Vizio model VA19LHDTV10T.

--John
Post by Dan Werner
I was not able to get the CGA->VGA converter to work with the D-SUB 9
output. I have been able to make a CGA monitor work correctly, but not the
converter. When purchasing a converter it is important to verify that the
converter supports CGA RGBi as well as CGA RGB. Looks like several
Commodore 128 enthusasts have found compatible converters, but I have not
ordered one yet as I do have a CGA CRT monitor and have had no problems
finding a LCD TV that would work.
Here are a link of a Commodore user who was able to get a RGBi to VGA
converter to function. (I have not tested these so use at your own risk)
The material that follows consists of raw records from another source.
/-!
# T⁴ programme, node NE3 — THE SHARED TYPED BINDERS OF THE ENERGY ROADS: `TangentCoercive` (tangent coercivity of
# the Wilson Hessian, = the cell-supplied lemma ML at statement level) with its REDUCTION to a Poincaré–Hodge
# inequality on the tangent space, and `RelRep` (the relative representative of a competitor over a BACKGROUND
# given as a parameter — B11 (19)–(21) TYPE, no Landau operator typed)

First generation of the NE3 prover lineage P3 of the cell `pub-balaban` (unit `b2b-balaban-t4-ne3-p3`; co-owner #3 of
`BINDER-OWNERS.md` row NE3), fourth file of the `Support/NE3Hess*` family; typing AGREED with road P2 (CLAIMS.log
l.5380 «`LandauRep` … WITH THE BACKGROUND AS A PARAMETER … + `TangentCoercive` (L5 statement-level)», reply l.≈5550,
their l.≈5812 «in YOUR `Support/NE3HessShapes.lean` — AGREED»).  Road P2 (`t4/skeletons/NE3-t4-ne3-p2.md`) instantiates
its `RouteLeaves.coer`∕`rep` from these BY NAME; road P3 (`t4/skeletons/NE3-t4-ne3-p3.md`) uses them in (E2)∕L1.

WHAT IS TYPED ∕ PROVED ([folklore]; NOTHING is asserted for Bałaban's minimisers — the two `Prop`-valued shapes are
HYPOTHESIS SHAPES, inhabited here only trivially):
§1 `plaqsOf N` (the plaquettes based in a site set) with `sum_plaqsOf` and `curlSq_eq_sum_plaqsOf`
   (`curlSq V ψ N = Σ_{p ∈ plaqsOf N} ‖curl V ψ p‖²`), so that this family's `hess V X Y (plaqsOf N)` and road P2's
   `energyNorm W Z N = √(curlSq W Z N + dirSq Z N)` (`NE3EnergyShapes`, p206860) live on the same window; and the
   torus bond count `sum_plaqsOf_bondSq_le` (`Σ_{p∈plaqsOf(periodBox M)} bondSq Z p ≤ 4d·dirSq Z (periodBox M)` for
   `M`-periodic `Z`);
§2 `TangentCoercive U T N c : Prop := ∀ Z ∈ T, c·(curlSq U Z N + dirSq Z N) ≤ hess U Z Z (plaqsOf N)` — tangent
   coercivity of the Wilson Hessian at the background `U` on a set `T` of directions (dictionary: `T` = the
   constraint-and-Landau tangent space at `U`; `c = c_T` of ML-SUPPLIED; `= c·energyNorm² ≤ hess`), `mono` lemmas,
   and **`tangentCoercive_of_poincare`**: for unitary `U` in `SmallField U a` with `a ≥ 0`, a POINCARÉ–HODGE bound
   on `T` (`dirSq Z N ≤ C_P·curlSq U Z N`, `C_P ≥ 0`) and a bond-multiplicity bound
   (`Σ_{p∈plaqsOf N} bondSq Z p ≤ C_b·dirSq Z N`), under the displayed smallness `7a·C_b·C_P ≤ 1∕N`, give
   `TangentCoercive U T N ((1∕N − 7a·C_b·C_P)∕(1 + C_P))` — by
   `NE3HessBounds.hess_self_ge`; i.e. what REMAINS of leaf L5 for both roads is exactly the Poincaré–Hodge inequality
   on the tangent space (the cell's G-ne3p2-9 core: flat torus = tree `B6Cov2156Torus.lowerOnConstrainedT_of_represents`,
   non-flat by patching or [Balaban1985BackgroundPropagators] Thm 3.12 TYPE) plus elementary bond counting;
§3 `RelRep U W P ε` — a competitor `W` represented over the BACKGROUND `U` (a parameter): a unitary `P`-periodic
   gauge transformation `u` and a skew `P`-periodic direction `X` with `gaugeAct u W = vary U X 1` and the sup
   smallness `‖X(b)‖ ≤ ε`, `‖(d_U X)(p)‖ ≤ ε` (B11 (19) TYPE at unit scale, [Balaban1985Variational] Prop. 2 p. 281;
   the Landau condition (21) is NOT a field — roads add `X ∈ T` for their own `T`); `RelRep.flat` (non-vacuity:
   `W = U` with `u = 1`, `X = 0`).

CURRENCY CAVEAT (courier note added at filing by `b2b-balaban-t4-ne3-formalise-leaf-02` gen 2, on the located objection
GAPS.md § G-ne7king10-1 of 2026-08-20T08:53Z; documentation only — every declaration below is the author's, unchanged).
`TangentCoercive U T N c` weighs `dirSq` with weight `1` (road P2's UNWEIGHTED `NE3EnergyShapes.energyNorm`).  On the
FLAT background with `T ⊇` the k-fold constrained Landau tangent space of the level-`k` torus, band-limited
divergence-free witnesses give `hess ≤ curlSq ≤ 4d·sin²(π/L^k)·dirSq`, so any such `c` satisfies `c ≤ 4d·sin²(π/L^k)`:
NO k-UNIFORM constant exists in this currency, and `tangentCoercive_of_poincare` then needs `C_P ≳ L^{2k}/(4dπ²)`,
i.e. delivers `c ≍ L^{−2k}`.  The shape and the reduction below are TRUE as stated (per level); what must NOT be done is
to instantiate a k-free `c` (e.g. the `{c}` of `NE3EnergyAssembly.ne3EnergyRate_of_routeLeaves`) through them on such a
`T`.  The k-uniform form of ML lives in the WEIGHTED norm `curlSq + dirSq/(L^k)²` (ML-SUPPLIED's `N(W)`, the tree's
`B11HessianL2` docstring norm); its typing (`energyNormW` ∕ a weighted twin of `TangentCoercive`) is left to the single
writers of roads P2∕P3 (typer ρ19).  Nothing in this caveat is a theorem of this file.

HONEST FRAMING.  Finite-T⁴ ultraviolet bookkeeping (rung (B)+1); typed binders + one elementary reduction; no
conditional of the cell (`BetaPertH`, (B), (B^μ)); NOT infinite volume, NOT a mass gap, NOT Clay, NOT summit progress.
ABSOLUTE RULE kept: no printed sentence is a hypothesis of a theorem; `TangentCoercive`∕`RelRep` are shapes over the
tree's objects, asserted for no minimiser.  PLACEMENT: `Summits/QuantumFields/BalabanUV/`; imports this unit's
`Support.NE3HessBounds` and row NE3-R2's `Support.AveragingDeficitPeriodicCounting` (for `IsPeriodicDir`); moves nothing.
-/

set_option autoImplicit false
http://home.comcast.net/~kkrausnick/c128-vga/
From what I can tell, the cheapest/best way is still to find a LCD TV with
a VGA input and use the VGA out -- these have worked very well for me.
Dan
Post by John Coffman
Bryan,
For the moment, disconnect the EGA->VGA converter. With the 15-pin
ColorVDU output open circuited, what are the voltages on the R, G, and B
pins? They should be jiggling between 0v and +4.8v, the open circuit
output voltage for LS244 or HCT244 drivers.
The Hsync and Vsync pins should be TTL levels. Sync signals are okay for
the moment; keep them at +/+.
The question is the DC levels on the R, G, & B pins. Input impedance to
the monitor, or converter card, MUST be 75ohms. Both the DC *and AC *input
impedances must be 75ohms.
Dan,
Can you add any comments about using the 10-pin IDE connector cabled to a
D-SUB 9-pin CGA connector. Didn't you originally use a CGA->VGA converter
card from that connection?
--John
Post by Bryan Thompson
Adjusted the pots input of the converter to 75Ohms (DC). No change.
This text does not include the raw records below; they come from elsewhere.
import Summits.CriticalPhenomena.Ising3DConformalLimit.Theses.PerfectScreening
import Summits.CriticalPhenomena.Ising3DConformalLimit.Theorems.PerfectScreeningSubharmonicOffOriginShellSplitGlue

/-!
# Line `certified-core-eventual-tail`, SHELL RESHAPE — skeleton for crux `SubharmonicOffOrigin`
(stmt-CriticalPhenomena-1341; lead prover-line-stmt-CriticalPhenomena-1341-c2-0, 2026-08-17)

Crux (route `PerfectScreening`, rank 2): `SubH := ∀ x ≠ 0, 6·G(x) ≤ Σᵢ (G(x+eᵢ) + G(x−eᵢ))`,
`G = criticalTwoPoint 3 = ⟨σ₀σ_x⟩⁺_{β_c(3)}`.

The round-1 line `certified-core-eventual-tail` split the crux at the sup-norm radius
`coreRadius = 2` into a CORE `0 < ‖x‖∞ ≤ 2` (`stub_core_certificate`, a β-uniform dual certificate
of the lattice positivity bootstrap) and a TAIL `‖x‖∞ ≥ 3` (`stub_farField`).  This reshape keeps
that composition idea and follows the crux-strategist's prepared shell decomposition
(`Cruxes/SubharmonicOffOrigin/STRATEGY-CENSUS.md` §6 D1, `ShellSplitChildren.md`), whose glue is
LANDED (`Theorems.PerfectScreening.ShellSplit.subharmonicOffOrigin_of_shells`, exact equivalence
`subharmonicOffOrigin_iff_shells`): the core becomes the two shells `‖x‖∞ = 1` and `‖x‖∞ = 2`
(different difficulty classes: certificate ≈ 4× resp. 10–50× beyond the printed LP frontier), the
tail is the FAR SHELL verbatim.  Stubs (registered; the ONLY `sorry`s of this file):

* `stub_shellOne`  — SubH at the 3 site classes of sup-norm 1 (`ShellOne` of the prepared split);
* `stub_shellTwo`  — SubH at the 6 site classes of sup-norm 2 (`ShellTwo`);
* `stub_farShell`  — SubH at every site of sup-norm ≥ 3 (`FarShell`: the open infrared core —
  quantitative η(3) > 0 with corrections-to-scaling control of lattice second differences).

Composition `SubharmonicOffOrigin_of : PerfectScreening.SubharmonicOffOrigin` = the landed glue
applied to the three stubs (the crux BY NAME).  Disproof.lean honoured: `x ≠ 0` is carried by
`stub_shellOne` and implied in the other two shells; no uniform slack is claimed anywhere
(`not_uniformlyStrictSubharmonic`); the far shell is exactly where exact balance
(`tendsto_nbrSum_div_of_subharmonicOffOrigin`, `AxisBalance.tendsto_nbrSum_div_shiftedAxis`) bites.
-/

noncomputable section

namespace Summit.CriticalPhenomena.Ising3DConformalLimit.Cruxes.SubharmonicOffOrigin.CertifiedCoreEventualTail

open Literature.Probability.LatticeModels
open Summit.CriticalPhenomena.Ising3DConformalLimit.Theorems.PerfectScreening.ShellSplit

/-! ### Registered stubs (`sorry` lives ONLY here) -/

/-- **Stub 1 — FIRST SHELL** (`ShellOne`, `[difficulty: computation]`): SubH at the sites of
sup-norm `1`: `(1,0,0)`: `1 + G(200) + 4G(110) ≥ 6G(100)`; `(1,1,0)`: `2G(100) + 2G(210) + 2G(111)
≥ 6G(110)`; `(1,1,1)`: `3G(110) + 3G(211) ≥ 6G(111)` (MC margins `1.4e-2, 4.6e-3, ≈3e-3`; `(1,0,0)`
conditional on `InverseMFerromagnet ∧ PrecisionIsLaplacian`, `Dcs.subH_unitSteps_of_IM_of_PIL`). -/
theorem stub_shellOne :
    ∀ x : Site 3, x ≠ 0 → (∀ j : Fin 3, (x j).natAbs ≤ 1) →
      6 * criticalTwoPoint 3 x ≤
        ∑ i : Fin 3, (criticalTwoPoint 3 (x + Pi.single i 1) + criticalTwoPoint 3 (x - Pi.single i 1)) := by
  sorry

/-- **Stub 2 — SECOND SHELL** (`ShellTwo`, `[difficulty: computation]`): SubH at the six site classes
of sup-norm `2` — `(2,0,0)`, `(2,1,0)`, `(2,1,1)`, `(2,2,0)`, `(2,2,1)`, `(2,2,2)` (MC margins
`≈ 1e-3 … 2e-3`; β-uniform SDP certificate 10–50× beyond the printed lattice-bootstrap frontier). -/
theorem stub_shellTwo :
    ∀ x : Site 3, (∀ j : Fin 3, (x j).natAbs ≤ 2) → (∃ j : Fin 3, (x j).natAbs = 2) →
      6 * criticalTwoPoint 3 x ≤
        ∑ i : Fin 3, (criticalTwoPoint 3 (x + Pi.single i 1) + criticalTwoPoint 3 (x - Pi.single i 1)) := by
  sorry

/-- **Stub 3 — FAR SHELL** (`FarShell`, `[difficulty: open-problem]`, the hard core of the crux):
SubH at every site with a coordinate of modulus `≥ 3`: effective eventual subharmonicity with radius
`2` — the infrared fine structure of `G` at `β_c(3)` (`ΔG ≈ Aη(1+η)r^{-3-η}(1 + O(r^{-ω})) > 0`:
quantitative `η(3) > 0` with corrections-to-scaling control at the level of discrete second
differences). -/
theorem stub_farShell :
    ∀ x : Site 3, (∃ j : Fin 3, 2 < (x j).natAbs) →
      6 * criticalTwoPoint 3 x ≤
        ∑ i : Fin 3, (criticalTwoPoint 3 (x + Pi.single i 1) + criticalTwoPoint 3 (x - Pi.single i 1)) := by
  sorry

/-! ### Composition (sorry-free glue, landed) -/

/-- **THE LINE'S SKELETON THEOREM**: the crux `SubharmonicOffOrigin` BY NAME from the three shells,
by the landed glue `ShellSplit.subharmonicOffOrigin_of_shells` (trichotomy on `‖x‖∞ ∈ {1}, {2},
[3, ∞)` for `x ≠ 0`). Its only `sorry`s are the stubs'. -/
theorem SubharmonicOffOrigin_of :
    Summit.CriticalPhenomena.Ising3DConformalLimit.Theses.PerfectScreening.SubharmonicOffOrigin :=
  subharmonicOffOrigin_of_shells stub_shellOne stub_shellTwo stub_farShell

end Summit.CriticalPhenomena.Ising3DConformalLimit.Cruxes.SubharmonicOffOrigin.CertifiedCoreEventualTail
Didn't see output from the LS244, so I swapped it with an HCT244 (what I
had on hand). Output spikes to +5V are now visible at pins 12/14/15. I
measured <1Ohm resistance from pins 1, 10, 19 of the output 244 to PS
ground. I see a +0.75V DC offset on the green output channel, but the data
spikes are still present.
I confirmed that the 820 Ohm and 390 Ohm resistors are correct.
Tested all four sync polarity jumpers. No change.
Bryan
Post by John Coffman
Post by Bryan Thompson
Post by John Coffman
Post by Bryan Thompson
The HSync pulse is occuring at a frequency of 18.38kHz.
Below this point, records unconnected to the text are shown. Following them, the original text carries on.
import Mathlib
import HarnessLib

/-!
# `NoHeavyLowerTail` (stmt-CriticalPhenomena-4575) — the algebraic core of the attached-champion inequality for an
# observer whose Steiner region touches two relays

Lead of the crux, 2026-08-18.  In the Steiner-region form of XZ (`stub_attachedChampion`; memo ATTACHED-CHAMPION.md,
Addendum 6) an observer `o` whose region `R` has boundary relays `{b, b'} ∌ q` contributes
`E = p_{b0}·u + p_{b'0}·u' + β·v`, where `u = s_q − s_b`, `u' = s_q − s_{b'}` are the champion's margins in `H₀ = G − R`,
`v` its margin over the glued pair in `H₀ + bb'`, and the region law has atoms `p_{∅0}, p_{∅1}` (observer unattached;
`b, b'` glued through `R` or not), `p_{b0}, p_{b1}, p_{b'0}, p_{b'1}` (attached to exactly one of them; glued or not), `p₂`
(attached to both), `Γ = p_{∅1} + p_{b1} + p_{b'1} + p₂`, `β = p_{b1} + p_{b'1} + p₂`.  The percolation inputs are:
championship of `q` in `G` (`(1−Γ)u + Γv ≥ 0`, `(1−Γ)u' + Γv ≥ 0`), the two-observer transfer
(`Literature…twoObserver_le_of_lonelier`: `u ≥ 0 ∨ u' ≥ 0 → v ≥ 0`) and Harris' inequality for the increasing events
"attached" and "glued" of the region percolation in odds form (`p_{∅1}(p_{b0} + p_{b'0}) ≤ β·p_{∅0}`).

* `twoBoundary_core` : from exactly these hypotheses, `0 ≤ E`.  This is the measure-free part of the proof that XZ holds
  for every observer whose Steiner region has at most two boundary relays; the measure-theoretic part (product
  factorisation along `R`) is not yet in the tree.
-/

namespace Summit.CriticalPhenomena.PercolationContinuityZ3.Theorems

namespace AttachedChampionTwoBoundary

/-- **Algebraic core of the two-boundary-relay case of XZ.**  See the module docstring for the meaning of the
variables; the `p`'s are the atoms of a probability vector (nonnegativity of `p_{∅0}` is not needed). -/
theorem twoBoundary_core (u u' v pe0 pe1 pb0 pb1 pc0 pc1 p2 : ℝ)
    (he1 : 0 ≤ pe1) (hb0 : 0 ≤ pb0) (hb1 : 0 ≤ pb1) (hc0 : 0 ≤ pc0) (hc1 : 0 ≤ pc1)
    (h2 : 0 ≤ p2) (hsum : pe0 + pe1 + pb0 + pb1 + pc0 + pc1 + p2 = 1)
    (champ : 0 ≤ (pe0 + pb0 + pc0) * u + (pe1 + pb1 + pc1 + p2) * v)
    (champ' : 0 ≤ (pe0 + pb0 + pc0) * u' + (pe1 + pb1 + pc1 + p2) * v)
    (hstruct : (0 ≤ u ∨ 0 ≤ u') → 0 ≤ v)
    (harris : pe1 * (pb0 + pc0) ≤ (pb1 + pc1 + p2) * pe0) :
    0 ≤ pb0 * u + pc0 * u' + (pb1 + pc1 + p2) * v := by
  -- abbreviations
  have hβ : 0 ≤ pb1 + pc1 + p2 := by linarith
  have hΓ : 0 ≤ pe1 + pb1 + pc1 + p2 := by linarith
  -- Harris in the form used: β(1−Γ) ≥ Γ (pb0 + pc0)
  have hkey : (pe1 + pb1 + pc1 + p2) * (pb0 + pc0) ≤ (pb1 + pc1 + p2) * (pe0 + pb0 + pc0) := by nlinarith
  rcases le_or_gt 0 u with hu | hu
  · rcases le_or_gt 0 u' with hu' | hu'
    · -- Case A: both margins nonnegative
      have hv : 0 ≤ v := hstruct (Or.inl hu)
      positivity
    · -- Case B: u ≥ 0 > u'
      have hv : 0 ≤ v := hstruct (Or.inl hu)
      -- Γ > 0, else champ' forces u' ≥ 0
      have hΓpos : 0 < pe1 + pb1 + pc1 + p2 := by
        rcases lt_or_eq_of_le hΓ with h | h
        · exact h
        · exfalso
          have h1 : pe0 + pb0 + pc0 = 1 := by linarith
          rw [← h, h1] at champ'
          linarith
      -- β Γ v ≥ β (1−Γ)(−u') ≥ Γ pc0 (−u')
      have hc : (pe0 + pb0 + pc0) * (-u') ≤ (pe1 + pb1 + pc1 + p2) * v := by linarith
      have h4 := mul_le_mul_of_nonneg_left hc hβ
      have hkey' := mul_le_mul_of_nonneg_right hkey (le_of_lt (neg_pos.2 hu'))
      have hnn : 0 ≤ (pe1 + pb1 + pc1 + p2) * pb0 * (-u') :=
        mul_nonneg (mul_nonneg hΓ hb0) (le_of_lt (neg_pos.2 hu'))
      have h3 : (pe1 + pb1 + pc1 + p2) * (pc0 * (-u')) ≤
          (pe1 + pb1 + pc1 + p2) * ((pb1 + pc1 + p2) * v) := by nlinarith [h4, hkey', hnn]
      have h5 : pc0 * (-u') ≤ (pb1 + pc1 + p2) * v := le_of_mul_le_mul_left h3 hΓpos
      nlinarith [h5, mul_nonneg hb0 hu]
  · rcases le_or_gt 0 u' with hu' | hu'
    · -- Case C: u < 0 ≤ u'
      have hv : 0 ≤ v := hstruct (Or.inr hu')
      have hΓpos : 0 < pe1 + pb1 + pc1 + p2 := by
        rcases lt_or_eq_of_le hΓ with h | h
        · exact h
        · exfalso
          have h1 : pe0 + pb0 + pc0 = 1 := by linarith
          rw [← h, h1] at champ
          linarith
      have hc : (pe0 + pb0 + pc0) * (-u) ≤ (pe1 + pb1 + pc1 + p2) * v := by linarith
      have h4 := mul_le_mul_of_nonneg_left hc hβ
      have hkey' := mul_le_mul_of_nonneg_right hkey (le_of_lt (neg_pos.2 hu))
      have hnn : 0 ≤ (pe1 + pb1 + pc1 + p2) * pc0 * (-u) :=
        mul_nonneg (mul_nonneg hΓ hc0) (le_of_lt (neg_pos.2 hu))
      have h3 : (pe1 + pb1 + pc1 + p2) * (pb0 * (-u)) ≤
          (pe1 + pb1 + pc1 + p2) * ((pb1 + pc1 + p2) * v) := by nlinarith [h4, hkey', hnn]
      have h5 : pb0 * (-u) ≤ (pb1 + pc1 + p2) * v := le_of_mul_le_mul_left h3 hΓpos
      nlinarith [h5, mul_nonneg hc0 hu']
    · -- Case D: both margins negative
      have hΓpos : 0 < pe1 + pb1 + pc1 + p2 := by
        rcases lt_or_eq_of_le hΓ with h | h
        · exact h
        · exfalso
          have h1 : pe0 + pb0 + pc0 = 1 := by linarith
          rw [← h, h1] at champ
          linarith
      -- with M = max(−u, −u'): Γ v ≥ (1−Γ) M, and β(1−Γ) ≥ Γ (pb0 + pc0)
      rcases le_or_gt u u' with huu | huu
      · -- −u ≥ −u' : M = −u
        have hc : (pe0 + pb0 + pc0) * (-u) ≤ (pe1 + pb1 + pc1 + p2) * v := by linarith
        have h4 := mul_le_mul_of_nonneg_left hc hβ
        have hkey' := mul_le_mul_of_nonneg_right hkey (le_of_lt (neg_pos.2 hu))
        have h3 : (pe1 + pb1 + pc1 + p2) * ((pb0 + pc0) * (-u)) ≤
            (pe1 + pb1 + pc1 + p2) * ((pb1 + pc1 + p2) * v) := by nlinarith [h4, hkey']
        have h5 : (pb0 + pc0) * (-u) ≤ (pb1 + pc1 + p2) * v := le_of_mul_le_mul_left h3 hΓpos
        nlinarith [h5, mul_nonneg hc0 (show 0 ≤ u' - u by linarith)]
      · have hc : (pe0 + pb0 + pc0) * (-u') ≤ (pe1 + pb1 + pc1 + p2) * v := by linarith
        have h4 := mul_le_mul_of_nonneg_left hc hβ
        have hkey' := mul_le_mul_of_nonneg_right hkey (le_of_lt (neg_pos.2 hu'))
        have h3 : (pe1 + pb1 + pc1 + p2) * ((pb0 + pc0) * (-u')) ≤
            (pe1 + pb1 + pc1 + p2) * ((pb1 + pc1 + p2) * v) := by nlinarith [h4, hkey']
        have h5 : (pb0 + pc0) * (-u') ≤ (pb1 + pc1 + p2) * v := le_of_mul_le_mul_left h3 hΓpos
        nlinarith [h5, mul_nonneg hb0 (show 0 ≤ u - u' by linarith)]

end AttachedChampionTwoBoundary

end Summit.CriticalPhenomena.PercolationContinuityZ3.Theorems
18.43kHz is the target frequency. So what you have sounds good.
Post by Bryan Thompson
Post by John Coffman
Post by Bryan Thompson
The Vsync pulse is occuring at a frequency of 47.6Hz
47Hz is about right. Again, good.
R signal should be between 0v to 4.7v. 200mv noise might indicate
input impedance of the converter is too low. Same with G and B signals.
Or the resistors in the DAC network are too many ohms. Resistors should
be 820ohms and 390ohms. The DC input impedance at the R pin should be
75ohms to ground. What you can't measure easily is the AC input impedance.
Same goes for G and B pins.
You might measure the R, G, and B signals at the outputs of the TTL
drivers. They should be jumping between 0v and 2.4v.
Is pin 1 of U14 (LS244) solidly tied to GND? The LS244 must actively
pull the TTL signals up to near VCC. Try another LS244 in U14.
--John
Post by Bryan Thompson
The HSync pulse is occuring at a frequency of 18.38kHz. Moving jumper
k4 shows that it is inverted/not inverted depending on position of jumper.
This seems slightly high, but I may not be accounting for something.
The Vsync pulse is occuring at a frequency of 47.6Hz. Moving jumper
K5 shows it as inverted/not inverted.
The R signal shows noise in the 200mV range centered around 0.2VDC.
The G signal shows noise in the 200mV range centered around 1VDC. The B
signal shows noise in the 200mV range centered around 0.2VDC
Still no detected signal from my cheap chinese EGA-VGA converter, but
the converter is able to output its menu to the VGA monitor (a 20" Dell
made in 2007, and which has both composite and SVGA). When the monitor is
hooked up directly, the monitor reports out of range.
Bryan
Post by John Coffman
The LCD monitor I mentioned was Vizio VA19L HDTV10T mfg. in 2009.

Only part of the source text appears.